Глава 10
Джерри не переставал удивляться, почему его взяли на работу на это ранчо. У него не было никакого опыта работы с таким огромным табуном лошадей. Да, в подростковые годы он проводил лето на ферме своего деда, наслаждаясь свободой и ароматами прерии. В его ведении тогда находились пара-тройка лошадей и небольшое стадо барашков. Все обязанности его ограничивались уборкой стойла, присмотром за пасущимися четвероногими и встречей и проводами местного ветеринара, регулярно навещавшего ферму и приезжавшего среди ночи по случаю отела и окота, а также ожеребления.
Справедливости ради следует отметить, что Джерри нравилось возиться с домашними животными. На ферме деда он научился уважительно относиться к божьим тварям. И ценность жизни он понял там же, когда рожала его любимая кобыла Ласточка. В его память на всю жизнь впечатались ее огромные глаза с пульсирующими зрачками, полные влаги, горячее дыхание и пот, ее титанические потуги и дрожь перенапряжения, прокатывавшиеся по всему ее большому и сильному телу. Он помнил свое состояние, близкое к обмороку, при каждой схватке Ласточки, тревогу в глазах деда и суровость ветеринара. Каждый раз, когда воспоминания о тех родах всплывали в его мозгу, он начинал ощущать ломоту во всех мышцах, и пот начинал проступать сквозь поры его кожи, возвращая его к той ночи и пробуждая с неослабленной силой Страх Смерти. К счастью, ветеринар оказался на высоте, и, несмотря на трудно начавшиеся роды, Ласточка родила изумительного жеребенка-девочку, абсолютно рыжую с копыт до кончиков ушей, и с ярким белоснежным пятном-звездочкой прямо посредине лба. Глаза ее оказались разного цвета: один пятнисто-карий, а другой пронзительно серо-голубой. Когда Безе (конечно, честь назвать маленькую девочку была отдана Джерри) оправилась от рождения, встала на длинные тонюсенькие ножки и начала резво носиться вокруг матери на пастбище, всем открылась удивительная Красота, не измеримая никакими «золотыми сечениями» или философскими посылами. Это была Просто Божественная Красота и Божественная Самость, как это сформулировал дед Джерри, увлекавшийся на досуге философией и признававший в ней лишь Юнга и Энгельса, и критиковавший Платона – да, такой он был уникум.

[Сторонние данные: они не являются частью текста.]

/-!
# `BalabanImbrieJaffe1984to88.BIJ88Decay216Prop12` — T. Bałaban, J. Imbrie, A. Jaffe, *Effective action and cluster properties of the
abelian Higgs model*, Commun. Math. Phys. **114** (1988) 257–315 [BalabanImbrieJaffe1988]: **(2.16), (2.17), (2.18), (2.19)** pp. 261–262
ON THE TORI OF THE SERIES FOR THE `σ_k` OF RECORD (p30's `sigmaTorus hd η^d η⁻¹ k`), **GIVEN ONLY [6I] PROPOSITION 1.2 BY ITS TREE NAME**
(`B5.Prop12Printed` for p09's torus family of scales `levStd`): the last displayed [I]-input of the gen-7/gen-8 torus files — [I] (7.2.3)
*"|C^{(k)}_{μν}(x,y)| ≦ Me^{−δ|x−y|} for x, y ∈ T₁^{(k)}"* for the UNIT-LATTICE propagators `C^{(j)} = CE P η_j^d L^j j` — is DISCHARGED
by seat p09's hypothesis-free theorem `BIJ85Ineq723TorusCE.ineq723_CE_lt` ((M_C, δ_C) depending on `(d, L)` only; scales `j < k ≤ m + K`,
which are exactly the uses of r18's `BIJ88Decay216Native.decay216_native_eta`)

statement-level skeleton of published theorems with citation tags; proofs where landed; nothing here is a claim about the Yang–Mills mass gap

PDF held: `paper:balaban1988-cmp114-bij-abelian-higgs-effective-action` (journal page = PDF page + 256), p. 261 [PDF 5], p. 262 [PDF 6]
(text layer `~/.lit/texts/paper-balaban1988-cmp114-bij-abelian-higgs-effective-action/p0005.txt`, `p0006.txt`, re-read this session);
[I] = [BalabanImbrieJaffe1985] (`paper:balaban1985-cmp97-bij-higgs-minimizers`), p. 325 (7.2.2)/(7.2.3); [6I] = [Balaban1984PropagatorsI]
Prop. 1.2 (tree name `Balaban1983to89.B5.Prop12Printed`).

CITATION HEADER (lean-in-tree rule).  Part of the lit-balaban TYPED SKELETON (HOME `run/shared/lean/pub/lit-balaban/`), Phase-2 proof
seat p08 (gen 8), unit `lit-balaban-p08`; WHAT IS REPRODUCED = SKELETON rows **C2.Eq2.16**, **C2.Eq2.17**, **C2.Eq2.18**, **C2.Eq2.19**
(reader file `HOME/lit-balaban-r18/ROWS-C2.md`, owner r18, referee ref-5; heads `proved` — p264361 + p265099 (r18 g8), p261051 + p262770 +
p258391 + p254138 + p253816 + p253429 (p08 g6–g7)), kind «model instance, displayed input retired»: the rows' torus theorems of record
take (7.2.3) as a hypothesis on the native unit-lattice matrices (`∀ j ≤ m + K` in `decay216_native_of_prop12` /
`ineq217_native_of_prop12` / `close218_native_of_prop12` / `ineq219_native_of_prop12`); row **C1.Eq7.2.3** (owner r15) is now PROVED
on the tori with no hypothesis (p09 g6: p263206 `BIJ85Ineq723TorusCornerGauge`, p265367 `BIJ85Ineq723Torus`, p266116
`BIJ85Ineq723TorusCE`), in the binder shape `∀ k ≤ m + K, ∀ j < k` (the top scale `j = m + K` has no block structure and is never used).
This file re-runs r18's three assemblies with that weaker binder and feeds them p09's theorem, so that the ONLY remaining hypothesis of
(2.16)–(2.19) on the tori is `B5.Prop12Printed` — the [6I] content of row C1.Eq7.2.1-7.2.2 (*"This inequality is a consequence of
Proposition 1.2 and the representation (1.103) of [6I]"*), typed in its own block (rows B5.Prop1.2 / B5.Eq1.103).  TAKING line
HOME/STATUS.md 2026-08-21T18:13:52Z.  Decls used BY NAME (nothing restated): r18's `BIJ88Decay216Native.decay216_native_eta`; p09's
`BIJ85Ineq723TorusCE.ineq723_CE_lt`, `BIJ85Ineq722DeltaA.ineq722_deltaA_of_prop12Printed`, `torusKernelData`, `levStd`; p08's (gens 6–7)
`BIJ88Ineq217Ineq722Torus.exists_bound_of_ineq722` / `abs_ineq217_ineq722_torus`, `BIJ88Decay216Torus.sum_plaq_exp_neg_pdist_le`,
`BIJ88Ineq219TorusProp12.close_trunc_of_decay3` / `ineq219_sigmaKernel_eta` / `ineq219_mono`; p02's `BIJ88Close218Proof.ineq219_of_close`;
p10's `BIJ85SigmaClosedCube.c711`; r15's typed `BIJ85Sect7Statements.KernelData.Ineq722`; r18's typed `BIJ88Sect2Statements.Ineq219` /
`Close` / `trunc`.

THE PRINTED TEXT (p. 261 [PDF 5] – p. 262 [PDF 6], verbatim): *"Writing 𝒟_k in hierarchical form as in (2.12) and using the regularity
of H_j, 𝒟_j, j < k, we see that |σ_k(p₁,p₂)| ≦ ce^{−c dist(p₁,p₂)} for dist(p₁,p₂) ≧ c. (2.16) [The rapid decay of the terms with small
j compensates for the scaling factors (L^jη)^{−1}.] … Then we prove that |(σ_kf^{(k)})(p₁)| ≦ ‖f^{(k)}‖_∞ c (2.17) as follows. Write
f^{(k)} = ∂□A + f′, where □ is the characteristic function of a neighborhood of p₂. The distant part (σ_kf′)(p₁) is easily estimated by
‖f^{(k)}‖_∞ by (2.16). The near part is similarly bounded since σ_k is a bounded operator on curls [2]. It was also shown in [2] that σ_k
is bounded from below. In view of (2.16) we have that |σ_{k,loc}(p₁,p₂) − σ_k(p₁,p₂)| ≦ e^{−cr(e_k)}e^{−c dist(p₁,p₂)}, (2.18) so that
(2.16), (2.17) hold for σ_{k,loc}, and σ_{k,loc} ≧ c > 0 (2.19) as well."*; [I] p. 325: *"The unit lattice propagator C^{(k)} also has
exponential decay, |C^{(k)}_{μν}(x,y)| ≦ Me^{−δ|x−y|}, (7.2.3) for x, y ∈ T₁^{(k)}."*

THE TORUS DATA (all in the tree): tori `Balaban1983to89.Setup`/`Params` (`d ≥ 2`, block size `L`, `K` steps done, `m` to go; standing
range `k ≤ m + K`; `η = η_k = L^{−k}`), unit plaquettes `TPlaq P k` with the `ℓ¹` torus distance `pdist`, p30's
`σ_k = sigmaTorus hd (η_k^d) (L^k) k` ((4.2.2) at the printed normalisation `Q^e_kQ^{e*}_k = η^{−2}`), its kernel
`σ_k(p₁,p₂) = (σ_k e_{p₂})(p₁)` with `e_{p₂} = toU P k (Pi.single p₂ 1)`, the (2.14)-truncation `trunc pdist R σ_k`, the Landau
minimizers `H_j` of p09's `torusRep P j (deltaAData …)` ((1.103) representation, scales `levStd P i = min i (m + K)`), the unit-lattice
propagators `C^{(j)} = CE P η_j^d L^j j` of p11 ((4.3.3), native weights), `c711 d` = [I] Thm. 7.1.1's constant on the closed cube.

WHAT IS PROVED (0 `sorry`, standard axioms; theorems only — proof lane; every `d ≥ 2`):
* §1 **(2.16)** `decay216_torus_of_ineq722_lt` (r18's `decay216_native_of_ineq722` with the (7.2.3) input in the WEAKER binder shape
  `∀ k ≤ m + K, ∀ j < k` — the shape p09 serves), **`decay216_torus_prop12`**: `∃ R₀ c₀ δ′, 0 < δ′ ∧ 0 ≤ c₀ ∧ ∀ k ≤ m + K, ∀ p₁ p₂,
  R₀ ≤ pdist p₁ p₂ → |σ_k(p₁,p₂)| ≤ c₀e^{−δ′·pdist p₁ p₂}` — ONE triple for all scales of the torus — from `B5.Prop12Printed` ALONE.
* §2 **(2.17)** **`ineq217_torus_prop12`**: `∃ R₀, C ≥ 0, ∀ k ≤ m + K, ∀ R ≥ R₀` with `2R < |T^{(k)}|` per direction, for every `p₁` and
  every `f` that is a curl `∂A` on the box of radius `R` about `p₁`: `|(σ_kf)(p₁)| ≤ C(1 + R)‖f‖_∞` — from `B5.Prop12Printed` ALONE.
* §3 **(2.18)** **`close218_torus_prop12`** (`Close pdist σ_{k,loc} σ_k (c₀e^{−(δ′/2)R}) (δ′/2)` for every `k ≤ m + K`, `R ≥ R₀`) and
  **(2.19)** **`ineq219_torus_prop12`** (`∃ R₁ ∀ k ≤ m + K ∀ R ≥ R₁, Ineq219 σ_{k,loc} (c711 d)`) — from `B5.Prop12Printed` ALONE;
  `sect2_sigma_torus_prop12` bundles §1–§3 in one existential statement.
HONEST SCOPE.  (i) The one remaining hypothesis is [6I] Proposition 1.2 BY NAME for the torus settings `settingOf (torusRep P (levStd P i)
(deltaAData …)) i` (exactly the `h12` of rows C1.Eq7.2.1-7.2.2 / C2.Eq2.16's files); its constants, hence `(R₀, c₀, δ′, C, R₁)`, are
existential PER TORUS `P` as in every file of the lane (uniform in the scale `k ≤ m + K`; p09's (7.2.3) constants are uniform in the
volume too).  (ii) Thresholds restated in `pdist`; constants explicit where r18's are, not optimal; the (2.17) assembly needs
`2R < sitesPerDir k` (inherited).  (iii) `U = 1`, real abelian fields, torus (periodic b.c.), standing range; the printed `e^{−cr(e_k)}` of
(2.18) is the `e^{−(δ′/2)R}` at the printed radius `R = (1/2L)r(e_{k−1})` (row C2.Eq2.14), any `R ≥ R₀` here.  (iv) No `def`, no new named
fact, nothing restated; NOT summit progress.  Unit `lit-balaban-p08` (literature-prover-lit-balaban-p08-g8-0), 2026-08-21.
-/

open scoped BigOperators RealInnerProductSpace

Так вот, возвращаясь к тому эпизоду в жизни Джерри, он ощутил огромное облегчение, быстро сменившееся безудержным ликованием и благодарностью, в тот момент, когда из чрева кобылы, после мучительного ожидания людей и отчаянных усилий роженицы, появилась сначала мокрая голова жеребенка, стиснутая между его ножек, а затем, минут через десять, чрево кобылы полностью исторгло свой плод в плотном белесом пузыре. Ветеринар, проделавший разрыв в «рубашке» жеребенка сразу после появления головки на свет, внимательно осмотрел новорожденную, залез ей в горло, вытащив оттуда комок слизи и, покачав озабоченно головой, вдруг взял из копны сена соломину и стал щекотать жеребенка в ноздри.
Девочка поморщила свой носик с бело-молочными потеками на коричневато-розоватой мясистости, и вдруг неожиданно сильно чихнула, обрызгав все и вся вокруг в радиусе метра. Ласточка при этом мощном чихе вздрогнула и, несмотря на слабость и крайнюю усталость, тихо рассмеялась. И ее легкое смешливое ржание вырвало Джерри из ватного тумана беспомощности и Страха, и он радостно расхохотался. Его смех вперемешку с ржанием Ласточки подхватили все остальные, присутствовавшие при родах: дед, ветеринар, двое подсобных рабочих, и конюшня огласилась счастливым и мощным хохотом.
В тот день Джерри уверовал в силу Жизни, в справедливость Бога, но и в мрачную реальность Смерти, потому что спустя несколько часов после успешных родов, слабое сердце кобылы не выдержало, и Ласточка, внезапно захрипев, забилась в острой сердечной боли, повалилась на бок и больше уже не встала.